START Material for this task

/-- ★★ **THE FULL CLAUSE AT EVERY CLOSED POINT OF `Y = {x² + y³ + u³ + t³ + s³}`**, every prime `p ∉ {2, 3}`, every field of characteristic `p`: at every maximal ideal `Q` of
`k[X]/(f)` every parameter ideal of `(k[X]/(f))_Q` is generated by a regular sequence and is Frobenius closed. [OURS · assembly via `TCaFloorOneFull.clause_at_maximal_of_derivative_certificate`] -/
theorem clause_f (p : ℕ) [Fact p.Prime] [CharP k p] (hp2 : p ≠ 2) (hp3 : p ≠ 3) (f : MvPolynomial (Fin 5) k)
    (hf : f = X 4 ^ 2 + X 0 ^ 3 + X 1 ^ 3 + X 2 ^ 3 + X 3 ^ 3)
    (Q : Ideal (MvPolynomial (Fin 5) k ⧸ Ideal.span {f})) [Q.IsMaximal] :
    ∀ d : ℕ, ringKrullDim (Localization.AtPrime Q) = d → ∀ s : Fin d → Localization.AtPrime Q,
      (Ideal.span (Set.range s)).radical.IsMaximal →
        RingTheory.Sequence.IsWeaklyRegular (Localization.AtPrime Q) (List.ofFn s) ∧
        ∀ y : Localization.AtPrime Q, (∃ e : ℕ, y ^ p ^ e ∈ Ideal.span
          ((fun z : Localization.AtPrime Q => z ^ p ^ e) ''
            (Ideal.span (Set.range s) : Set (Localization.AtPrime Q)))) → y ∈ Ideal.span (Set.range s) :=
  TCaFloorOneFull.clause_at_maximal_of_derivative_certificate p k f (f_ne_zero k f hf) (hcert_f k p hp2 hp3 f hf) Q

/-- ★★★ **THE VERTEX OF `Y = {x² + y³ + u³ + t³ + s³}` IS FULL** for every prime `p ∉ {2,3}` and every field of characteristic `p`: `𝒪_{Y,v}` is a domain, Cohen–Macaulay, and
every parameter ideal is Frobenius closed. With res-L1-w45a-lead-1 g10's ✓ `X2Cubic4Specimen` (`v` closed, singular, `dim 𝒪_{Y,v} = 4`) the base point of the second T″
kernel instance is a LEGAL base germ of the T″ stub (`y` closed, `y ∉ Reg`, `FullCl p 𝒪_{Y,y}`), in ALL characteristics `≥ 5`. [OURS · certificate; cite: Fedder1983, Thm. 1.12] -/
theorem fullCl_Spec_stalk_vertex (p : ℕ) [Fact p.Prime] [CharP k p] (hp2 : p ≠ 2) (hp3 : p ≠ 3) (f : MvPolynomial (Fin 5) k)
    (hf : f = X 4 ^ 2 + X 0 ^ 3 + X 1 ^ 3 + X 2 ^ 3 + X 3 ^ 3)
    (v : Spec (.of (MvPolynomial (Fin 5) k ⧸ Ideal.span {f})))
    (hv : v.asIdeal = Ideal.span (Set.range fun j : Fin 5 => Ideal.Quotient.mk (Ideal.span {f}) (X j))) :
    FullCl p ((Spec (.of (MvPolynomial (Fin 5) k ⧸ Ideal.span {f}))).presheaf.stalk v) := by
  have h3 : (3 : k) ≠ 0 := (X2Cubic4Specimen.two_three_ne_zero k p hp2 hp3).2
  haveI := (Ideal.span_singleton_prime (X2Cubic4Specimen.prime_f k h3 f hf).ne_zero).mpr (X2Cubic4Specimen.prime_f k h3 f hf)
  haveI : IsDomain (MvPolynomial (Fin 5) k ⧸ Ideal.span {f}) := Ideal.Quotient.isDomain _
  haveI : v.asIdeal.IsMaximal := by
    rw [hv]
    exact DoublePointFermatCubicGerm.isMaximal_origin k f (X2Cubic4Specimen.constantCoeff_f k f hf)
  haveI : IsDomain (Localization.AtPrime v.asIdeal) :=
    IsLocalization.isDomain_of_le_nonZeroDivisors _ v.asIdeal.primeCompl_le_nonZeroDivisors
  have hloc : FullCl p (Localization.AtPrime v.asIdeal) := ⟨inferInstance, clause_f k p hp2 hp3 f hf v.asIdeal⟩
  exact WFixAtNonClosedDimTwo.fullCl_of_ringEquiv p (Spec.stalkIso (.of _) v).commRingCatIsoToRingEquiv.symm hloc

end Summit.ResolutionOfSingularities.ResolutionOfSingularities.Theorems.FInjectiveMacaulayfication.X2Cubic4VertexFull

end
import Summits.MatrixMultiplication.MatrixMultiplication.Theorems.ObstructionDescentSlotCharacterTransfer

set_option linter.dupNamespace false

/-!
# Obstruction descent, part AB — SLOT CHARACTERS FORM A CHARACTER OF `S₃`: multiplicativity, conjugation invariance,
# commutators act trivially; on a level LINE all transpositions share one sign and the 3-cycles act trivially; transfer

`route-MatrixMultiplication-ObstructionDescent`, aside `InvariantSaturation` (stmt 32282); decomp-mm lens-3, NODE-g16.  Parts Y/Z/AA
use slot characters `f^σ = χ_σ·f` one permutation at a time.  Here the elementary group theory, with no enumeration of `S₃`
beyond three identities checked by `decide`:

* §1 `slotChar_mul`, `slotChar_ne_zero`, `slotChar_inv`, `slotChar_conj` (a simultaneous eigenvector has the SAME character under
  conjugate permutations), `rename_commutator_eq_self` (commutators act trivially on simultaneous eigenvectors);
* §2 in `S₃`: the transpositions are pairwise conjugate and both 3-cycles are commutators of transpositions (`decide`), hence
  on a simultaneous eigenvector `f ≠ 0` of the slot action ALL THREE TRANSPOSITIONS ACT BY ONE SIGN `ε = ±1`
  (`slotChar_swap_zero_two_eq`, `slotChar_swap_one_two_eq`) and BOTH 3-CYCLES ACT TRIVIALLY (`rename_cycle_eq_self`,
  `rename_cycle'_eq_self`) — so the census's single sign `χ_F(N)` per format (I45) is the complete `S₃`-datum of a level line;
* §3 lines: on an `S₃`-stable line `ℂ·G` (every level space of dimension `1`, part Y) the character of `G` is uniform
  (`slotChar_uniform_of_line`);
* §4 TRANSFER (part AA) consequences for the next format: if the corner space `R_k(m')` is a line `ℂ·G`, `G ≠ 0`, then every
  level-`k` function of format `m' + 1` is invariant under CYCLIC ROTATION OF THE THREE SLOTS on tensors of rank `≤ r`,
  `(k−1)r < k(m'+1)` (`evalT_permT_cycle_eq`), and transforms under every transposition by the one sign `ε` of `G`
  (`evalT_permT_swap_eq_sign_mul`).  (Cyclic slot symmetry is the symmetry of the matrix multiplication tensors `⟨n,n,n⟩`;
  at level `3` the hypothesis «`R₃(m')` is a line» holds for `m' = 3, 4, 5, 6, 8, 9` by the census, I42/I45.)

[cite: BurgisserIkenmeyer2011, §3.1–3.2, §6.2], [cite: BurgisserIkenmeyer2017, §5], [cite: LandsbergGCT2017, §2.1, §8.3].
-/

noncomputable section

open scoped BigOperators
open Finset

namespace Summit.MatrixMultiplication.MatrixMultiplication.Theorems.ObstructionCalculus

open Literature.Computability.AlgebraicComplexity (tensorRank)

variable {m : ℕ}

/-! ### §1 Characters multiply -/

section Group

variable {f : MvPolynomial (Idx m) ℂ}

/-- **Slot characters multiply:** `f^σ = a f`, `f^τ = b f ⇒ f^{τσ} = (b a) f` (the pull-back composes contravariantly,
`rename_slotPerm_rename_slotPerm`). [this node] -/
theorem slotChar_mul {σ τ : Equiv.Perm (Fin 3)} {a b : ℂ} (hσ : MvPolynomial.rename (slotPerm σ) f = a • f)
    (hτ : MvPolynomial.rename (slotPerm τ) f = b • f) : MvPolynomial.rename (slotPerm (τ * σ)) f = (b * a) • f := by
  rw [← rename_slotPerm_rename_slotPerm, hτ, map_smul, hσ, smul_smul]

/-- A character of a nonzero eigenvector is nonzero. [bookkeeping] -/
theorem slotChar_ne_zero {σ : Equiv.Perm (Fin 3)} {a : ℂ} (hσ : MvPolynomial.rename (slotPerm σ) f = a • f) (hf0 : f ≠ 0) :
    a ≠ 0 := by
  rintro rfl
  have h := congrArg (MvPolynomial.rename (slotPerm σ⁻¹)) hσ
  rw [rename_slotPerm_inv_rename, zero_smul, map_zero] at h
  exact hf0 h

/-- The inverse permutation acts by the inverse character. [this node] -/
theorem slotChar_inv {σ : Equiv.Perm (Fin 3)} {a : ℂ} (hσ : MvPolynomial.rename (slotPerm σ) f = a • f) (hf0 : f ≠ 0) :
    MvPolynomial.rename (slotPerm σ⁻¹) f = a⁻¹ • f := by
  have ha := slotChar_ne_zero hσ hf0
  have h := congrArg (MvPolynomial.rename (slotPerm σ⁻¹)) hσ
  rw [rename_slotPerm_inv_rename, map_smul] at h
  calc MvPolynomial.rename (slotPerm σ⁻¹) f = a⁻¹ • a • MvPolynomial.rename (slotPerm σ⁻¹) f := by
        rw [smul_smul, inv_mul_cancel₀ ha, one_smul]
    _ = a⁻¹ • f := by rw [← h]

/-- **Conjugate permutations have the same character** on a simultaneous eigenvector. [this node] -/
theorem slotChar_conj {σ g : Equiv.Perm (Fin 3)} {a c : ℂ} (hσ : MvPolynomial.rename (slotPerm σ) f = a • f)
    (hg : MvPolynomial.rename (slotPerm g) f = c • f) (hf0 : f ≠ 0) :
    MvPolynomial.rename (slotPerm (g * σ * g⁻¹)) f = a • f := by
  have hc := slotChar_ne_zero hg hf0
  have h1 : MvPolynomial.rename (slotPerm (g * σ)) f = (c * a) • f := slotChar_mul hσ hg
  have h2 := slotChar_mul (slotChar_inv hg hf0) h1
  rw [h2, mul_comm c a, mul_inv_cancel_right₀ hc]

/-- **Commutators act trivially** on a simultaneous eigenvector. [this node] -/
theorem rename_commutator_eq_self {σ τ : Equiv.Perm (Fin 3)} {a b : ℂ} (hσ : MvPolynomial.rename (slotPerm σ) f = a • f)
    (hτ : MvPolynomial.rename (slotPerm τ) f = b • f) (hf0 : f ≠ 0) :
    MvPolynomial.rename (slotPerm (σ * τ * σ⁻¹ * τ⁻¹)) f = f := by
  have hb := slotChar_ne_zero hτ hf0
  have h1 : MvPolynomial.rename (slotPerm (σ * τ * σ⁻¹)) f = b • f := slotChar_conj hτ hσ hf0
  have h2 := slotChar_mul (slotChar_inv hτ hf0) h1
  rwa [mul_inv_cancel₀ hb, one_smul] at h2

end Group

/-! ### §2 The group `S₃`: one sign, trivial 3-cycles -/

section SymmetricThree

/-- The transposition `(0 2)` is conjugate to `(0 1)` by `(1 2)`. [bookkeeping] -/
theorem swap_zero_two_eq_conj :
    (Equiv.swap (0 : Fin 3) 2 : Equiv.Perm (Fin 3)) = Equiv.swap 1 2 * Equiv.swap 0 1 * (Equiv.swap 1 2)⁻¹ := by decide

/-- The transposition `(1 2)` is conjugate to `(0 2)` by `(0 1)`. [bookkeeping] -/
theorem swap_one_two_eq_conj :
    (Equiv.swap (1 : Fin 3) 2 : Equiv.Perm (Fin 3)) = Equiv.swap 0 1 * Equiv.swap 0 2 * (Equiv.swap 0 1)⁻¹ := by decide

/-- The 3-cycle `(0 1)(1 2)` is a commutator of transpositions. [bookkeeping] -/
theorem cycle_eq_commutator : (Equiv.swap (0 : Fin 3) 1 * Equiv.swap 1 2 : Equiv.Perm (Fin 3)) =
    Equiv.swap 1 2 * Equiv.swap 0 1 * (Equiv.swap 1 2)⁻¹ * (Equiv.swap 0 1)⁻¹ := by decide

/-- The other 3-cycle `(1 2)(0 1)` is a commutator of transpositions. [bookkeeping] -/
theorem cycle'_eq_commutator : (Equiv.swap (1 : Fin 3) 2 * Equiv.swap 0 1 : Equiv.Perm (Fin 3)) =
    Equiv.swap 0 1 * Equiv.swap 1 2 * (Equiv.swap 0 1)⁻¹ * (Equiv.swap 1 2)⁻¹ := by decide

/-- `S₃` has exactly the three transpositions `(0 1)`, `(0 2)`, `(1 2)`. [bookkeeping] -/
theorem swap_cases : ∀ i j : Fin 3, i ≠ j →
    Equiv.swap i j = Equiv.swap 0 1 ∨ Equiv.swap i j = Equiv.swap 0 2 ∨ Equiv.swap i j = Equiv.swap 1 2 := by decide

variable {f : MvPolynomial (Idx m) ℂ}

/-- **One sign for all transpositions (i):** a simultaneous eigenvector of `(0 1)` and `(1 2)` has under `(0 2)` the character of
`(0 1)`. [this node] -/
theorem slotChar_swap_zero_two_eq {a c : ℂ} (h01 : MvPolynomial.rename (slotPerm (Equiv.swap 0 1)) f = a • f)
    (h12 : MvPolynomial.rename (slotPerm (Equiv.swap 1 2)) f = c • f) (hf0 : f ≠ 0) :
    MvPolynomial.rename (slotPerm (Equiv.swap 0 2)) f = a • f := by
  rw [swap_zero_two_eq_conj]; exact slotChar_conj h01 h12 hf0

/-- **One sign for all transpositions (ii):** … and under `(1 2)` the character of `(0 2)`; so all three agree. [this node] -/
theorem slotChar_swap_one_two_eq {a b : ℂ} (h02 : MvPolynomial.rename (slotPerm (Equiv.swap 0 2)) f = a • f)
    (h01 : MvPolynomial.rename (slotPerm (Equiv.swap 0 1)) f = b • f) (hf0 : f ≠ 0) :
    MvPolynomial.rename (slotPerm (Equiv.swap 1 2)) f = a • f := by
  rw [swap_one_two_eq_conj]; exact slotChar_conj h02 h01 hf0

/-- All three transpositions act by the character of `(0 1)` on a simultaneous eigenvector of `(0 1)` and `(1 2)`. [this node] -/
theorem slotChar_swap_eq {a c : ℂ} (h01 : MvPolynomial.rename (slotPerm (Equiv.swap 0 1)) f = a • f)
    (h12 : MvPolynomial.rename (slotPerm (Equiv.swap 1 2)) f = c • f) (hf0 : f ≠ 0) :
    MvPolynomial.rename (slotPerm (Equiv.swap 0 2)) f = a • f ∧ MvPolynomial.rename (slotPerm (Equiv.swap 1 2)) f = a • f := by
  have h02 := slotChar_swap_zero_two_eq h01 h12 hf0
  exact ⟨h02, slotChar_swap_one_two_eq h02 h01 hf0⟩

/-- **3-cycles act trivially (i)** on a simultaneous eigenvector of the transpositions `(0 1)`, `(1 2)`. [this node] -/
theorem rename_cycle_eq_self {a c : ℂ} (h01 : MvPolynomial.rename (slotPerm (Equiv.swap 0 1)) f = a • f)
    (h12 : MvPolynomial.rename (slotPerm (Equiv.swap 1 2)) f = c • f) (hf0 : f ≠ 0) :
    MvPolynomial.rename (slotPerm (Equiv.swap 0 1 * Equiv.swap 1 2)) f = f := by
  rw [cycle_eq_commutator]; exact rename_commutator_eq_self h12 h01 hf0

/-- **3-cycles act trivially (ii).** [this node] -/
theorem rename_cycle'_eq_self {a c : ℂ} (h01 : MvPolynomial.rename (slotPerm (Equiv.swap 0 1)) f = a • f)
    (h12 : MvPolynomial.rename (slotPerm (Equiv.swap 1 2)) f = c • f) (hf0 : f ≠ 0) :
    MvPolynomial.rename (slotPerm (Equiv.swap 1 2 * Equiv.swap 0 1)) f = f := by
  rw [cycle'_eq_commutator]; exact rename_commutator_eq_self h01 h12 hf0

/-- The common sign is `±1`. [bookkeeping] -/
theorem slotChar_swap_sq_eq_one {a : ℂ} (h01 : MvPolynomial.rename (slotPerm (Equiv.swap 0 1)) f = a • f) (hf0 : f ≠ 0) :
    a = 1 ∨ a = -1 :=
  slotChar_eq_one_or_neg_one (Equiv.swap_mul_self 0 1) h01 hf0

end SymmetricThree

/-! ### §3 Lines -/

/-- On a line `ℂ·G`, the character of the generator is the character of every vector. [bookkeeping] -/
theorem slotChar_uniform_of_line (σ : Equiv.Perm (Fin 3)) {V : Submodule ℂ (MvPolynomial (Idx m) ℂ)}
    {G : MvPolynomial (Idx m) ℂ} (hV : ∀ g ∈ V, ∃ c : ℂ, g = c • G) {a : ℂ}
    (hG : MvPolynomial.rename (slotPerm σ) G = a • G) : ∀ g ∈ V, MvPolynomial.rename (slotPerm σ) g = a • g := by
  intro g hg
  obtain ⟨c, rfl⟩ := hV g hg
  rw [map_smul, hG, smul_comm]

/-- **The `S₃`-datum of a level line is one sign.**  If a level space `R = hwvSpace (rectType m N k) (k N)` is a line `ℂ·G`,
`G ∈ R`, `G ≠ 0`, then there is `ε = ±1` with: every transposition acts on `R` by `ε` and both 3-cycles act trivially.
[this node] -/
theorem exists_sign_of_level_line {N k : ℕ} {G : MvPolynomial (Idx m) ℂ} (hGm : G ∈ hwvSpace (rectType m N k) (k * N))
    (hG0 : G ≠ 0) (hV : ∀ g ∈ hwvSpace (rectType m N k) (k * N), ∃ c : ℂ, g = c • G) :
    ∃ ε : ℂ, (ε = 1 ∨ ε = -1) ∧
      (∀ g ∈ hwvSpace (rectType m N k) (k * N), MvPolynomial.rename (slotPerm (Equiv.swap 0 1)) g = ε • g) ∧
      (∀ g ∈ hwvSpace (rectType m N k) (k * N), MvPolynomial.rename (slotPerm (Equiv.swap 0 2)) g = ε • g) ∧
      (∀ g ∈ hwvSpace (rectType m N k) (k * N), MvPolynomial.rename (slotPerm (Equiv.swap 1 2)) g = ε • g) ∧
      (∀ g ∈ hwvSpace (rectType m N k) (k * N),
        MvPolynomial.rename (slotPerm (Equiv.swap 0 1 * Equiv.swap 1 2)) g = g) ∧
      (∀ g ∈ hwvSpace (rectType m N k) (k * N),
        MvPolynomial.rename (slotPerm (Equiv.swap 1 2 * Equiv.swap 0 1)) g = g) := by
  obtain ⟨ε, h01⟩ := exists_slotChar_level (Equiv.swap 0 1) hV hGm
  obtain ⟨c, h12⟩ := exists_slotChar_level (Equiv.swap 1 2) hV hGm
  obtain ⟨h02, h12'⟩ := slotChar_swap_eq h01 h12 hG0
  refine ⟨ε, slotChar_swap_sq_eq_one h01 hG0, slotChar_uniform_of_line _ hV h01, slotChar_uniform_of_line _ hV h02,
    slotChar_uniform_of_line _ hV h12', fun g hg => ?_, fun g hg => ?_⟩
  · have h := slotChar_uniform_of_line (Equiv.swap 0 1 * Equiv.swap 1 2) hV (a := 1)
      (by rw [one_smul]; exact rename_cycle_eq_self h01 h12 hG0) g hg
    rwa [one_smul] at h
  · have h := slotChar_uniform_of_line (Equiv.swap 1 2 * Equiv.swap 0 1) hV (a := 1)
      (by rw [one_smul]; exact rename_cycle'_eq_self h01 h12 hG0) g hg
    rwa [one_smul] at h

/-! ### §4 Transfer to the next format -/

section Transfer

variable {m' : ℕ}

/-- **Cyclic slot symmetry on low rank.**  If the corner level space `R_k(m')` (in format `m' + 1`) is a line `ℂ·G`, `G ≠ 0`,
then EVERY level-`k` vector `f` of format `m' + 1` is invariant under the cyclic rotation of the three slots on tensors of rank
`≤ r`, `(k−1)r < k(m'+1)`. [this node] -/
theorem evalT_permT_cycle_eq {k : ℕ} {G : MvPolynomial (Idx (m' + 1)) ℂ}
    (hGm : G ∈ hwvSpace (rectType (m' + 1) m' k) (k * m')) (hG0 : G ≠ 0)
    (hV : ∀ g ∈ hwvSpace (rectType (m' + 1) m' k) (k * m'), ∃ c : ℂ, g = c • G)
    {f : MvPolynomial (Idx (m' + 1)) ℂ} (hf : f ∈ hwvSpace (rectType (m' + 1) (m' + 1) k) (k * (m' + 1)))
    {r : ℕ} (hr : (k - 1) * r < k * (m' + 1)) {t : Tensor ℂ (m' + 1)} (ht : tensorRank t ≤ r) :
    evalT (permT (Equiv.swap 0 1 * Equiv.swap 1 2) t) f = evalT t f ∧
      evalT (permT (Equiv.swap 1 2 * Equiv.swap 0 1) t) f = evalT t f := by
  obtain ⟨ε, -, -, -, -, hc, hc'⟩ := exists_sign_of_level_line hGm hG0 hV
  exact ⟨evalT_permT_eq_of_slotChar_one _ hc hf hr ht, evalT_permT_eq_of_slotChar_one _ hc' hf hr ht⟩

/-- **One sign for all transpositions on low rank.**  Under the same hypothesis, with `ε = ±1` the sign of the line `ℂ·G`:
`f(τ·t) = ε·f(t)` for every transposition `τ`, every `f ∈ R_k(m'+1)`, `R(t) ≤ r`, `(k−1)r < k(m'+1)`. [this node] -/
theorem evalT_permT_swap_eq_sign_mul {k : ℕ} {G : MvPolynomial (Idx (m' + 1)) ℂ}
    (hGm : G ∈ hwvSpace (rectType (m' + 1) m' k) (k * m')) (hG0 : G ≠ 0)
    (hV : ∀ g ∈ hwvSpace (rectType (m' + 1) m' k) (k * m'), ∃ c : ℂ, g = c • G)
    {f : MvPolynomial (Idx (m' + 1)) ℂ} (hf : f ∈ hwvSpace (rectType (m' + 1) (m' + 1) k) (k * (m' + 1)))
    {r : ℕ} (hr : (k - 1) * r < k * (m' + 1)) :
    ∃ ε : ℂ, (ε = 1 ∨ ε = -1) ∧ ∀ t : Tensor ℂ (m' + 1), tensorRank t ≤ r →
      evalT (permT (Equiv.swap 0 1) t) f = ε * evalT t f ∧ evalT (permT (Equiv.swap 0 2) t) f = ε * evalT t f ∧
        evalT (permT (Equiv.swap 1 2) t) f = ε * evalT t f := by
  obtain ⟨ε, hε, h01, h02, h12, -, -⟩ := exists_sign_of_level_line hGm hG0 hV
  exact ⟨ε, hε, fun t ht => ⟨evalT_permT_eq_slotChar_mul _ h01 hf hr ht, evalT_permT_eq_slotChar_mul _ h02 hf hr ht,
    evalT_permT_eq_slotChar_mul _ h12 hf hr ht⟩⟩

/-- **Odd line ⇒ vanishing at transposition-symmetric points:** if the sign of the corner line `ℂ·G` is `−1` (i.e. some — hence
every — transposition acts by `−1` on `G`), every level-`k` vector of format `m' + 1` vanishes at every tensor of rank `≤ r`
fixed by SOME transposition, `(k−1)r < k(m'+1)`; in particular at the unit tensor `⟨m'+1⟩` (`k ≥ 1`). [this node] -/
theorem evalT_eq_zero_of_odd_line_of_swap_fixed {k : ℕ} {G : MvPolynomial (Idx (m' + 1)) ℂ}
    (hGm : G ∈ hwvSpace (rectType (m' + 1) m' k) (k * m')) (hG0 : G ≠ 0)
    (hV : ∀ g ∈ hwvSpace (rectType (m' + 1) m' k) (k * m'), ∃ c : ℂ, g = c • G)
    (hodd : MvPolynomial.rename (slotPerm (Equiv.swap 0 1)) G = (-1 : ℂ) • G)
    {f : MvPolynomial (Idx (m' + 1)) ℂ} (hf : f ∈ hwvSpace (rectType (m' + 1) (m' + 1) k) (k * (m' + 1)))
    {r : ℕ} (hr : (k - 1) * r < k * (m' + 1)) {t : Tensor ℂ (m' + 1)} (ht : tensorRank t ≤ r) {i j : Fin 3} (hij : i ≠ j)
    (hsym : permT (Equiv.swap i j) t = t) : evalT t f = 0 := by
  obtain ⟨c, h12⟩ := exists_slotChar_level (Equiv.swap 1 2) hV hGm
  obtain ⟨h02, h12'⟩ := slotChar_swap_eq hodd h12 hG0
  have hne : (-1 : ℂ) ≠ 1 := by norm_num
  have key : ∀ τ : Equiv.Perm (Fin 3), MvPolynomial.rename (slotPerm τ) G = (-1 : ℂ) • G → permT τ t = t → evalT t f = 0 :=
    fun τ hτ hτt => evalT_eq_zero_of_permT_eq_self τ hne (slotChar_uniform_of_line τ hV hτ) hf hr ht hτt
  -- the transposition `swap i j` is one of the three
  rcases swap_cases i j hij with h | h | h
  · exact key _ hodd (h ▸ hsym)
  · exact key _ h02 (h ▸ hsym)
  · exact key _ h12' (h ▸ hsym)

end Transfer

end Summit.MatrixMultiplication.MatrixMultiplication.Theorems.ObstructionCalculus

END Material for this task

(Problem to work on):
Which lines hold the word "acts"? Copy each of them from the records.

(The completed task):
/-- The inverse permutation acts by the inverse character. [this node] -/
`G ∈ R`, `G ≠ 0`, then there is `ε = ±1` with: every transposition acts on `R` by `ε` and both 3-cycles act trivially.
every — transposition acts by `−1` on `G`), every level-`k` vector of format `m' + 1` vanishes at every tensor of rank `≤ r`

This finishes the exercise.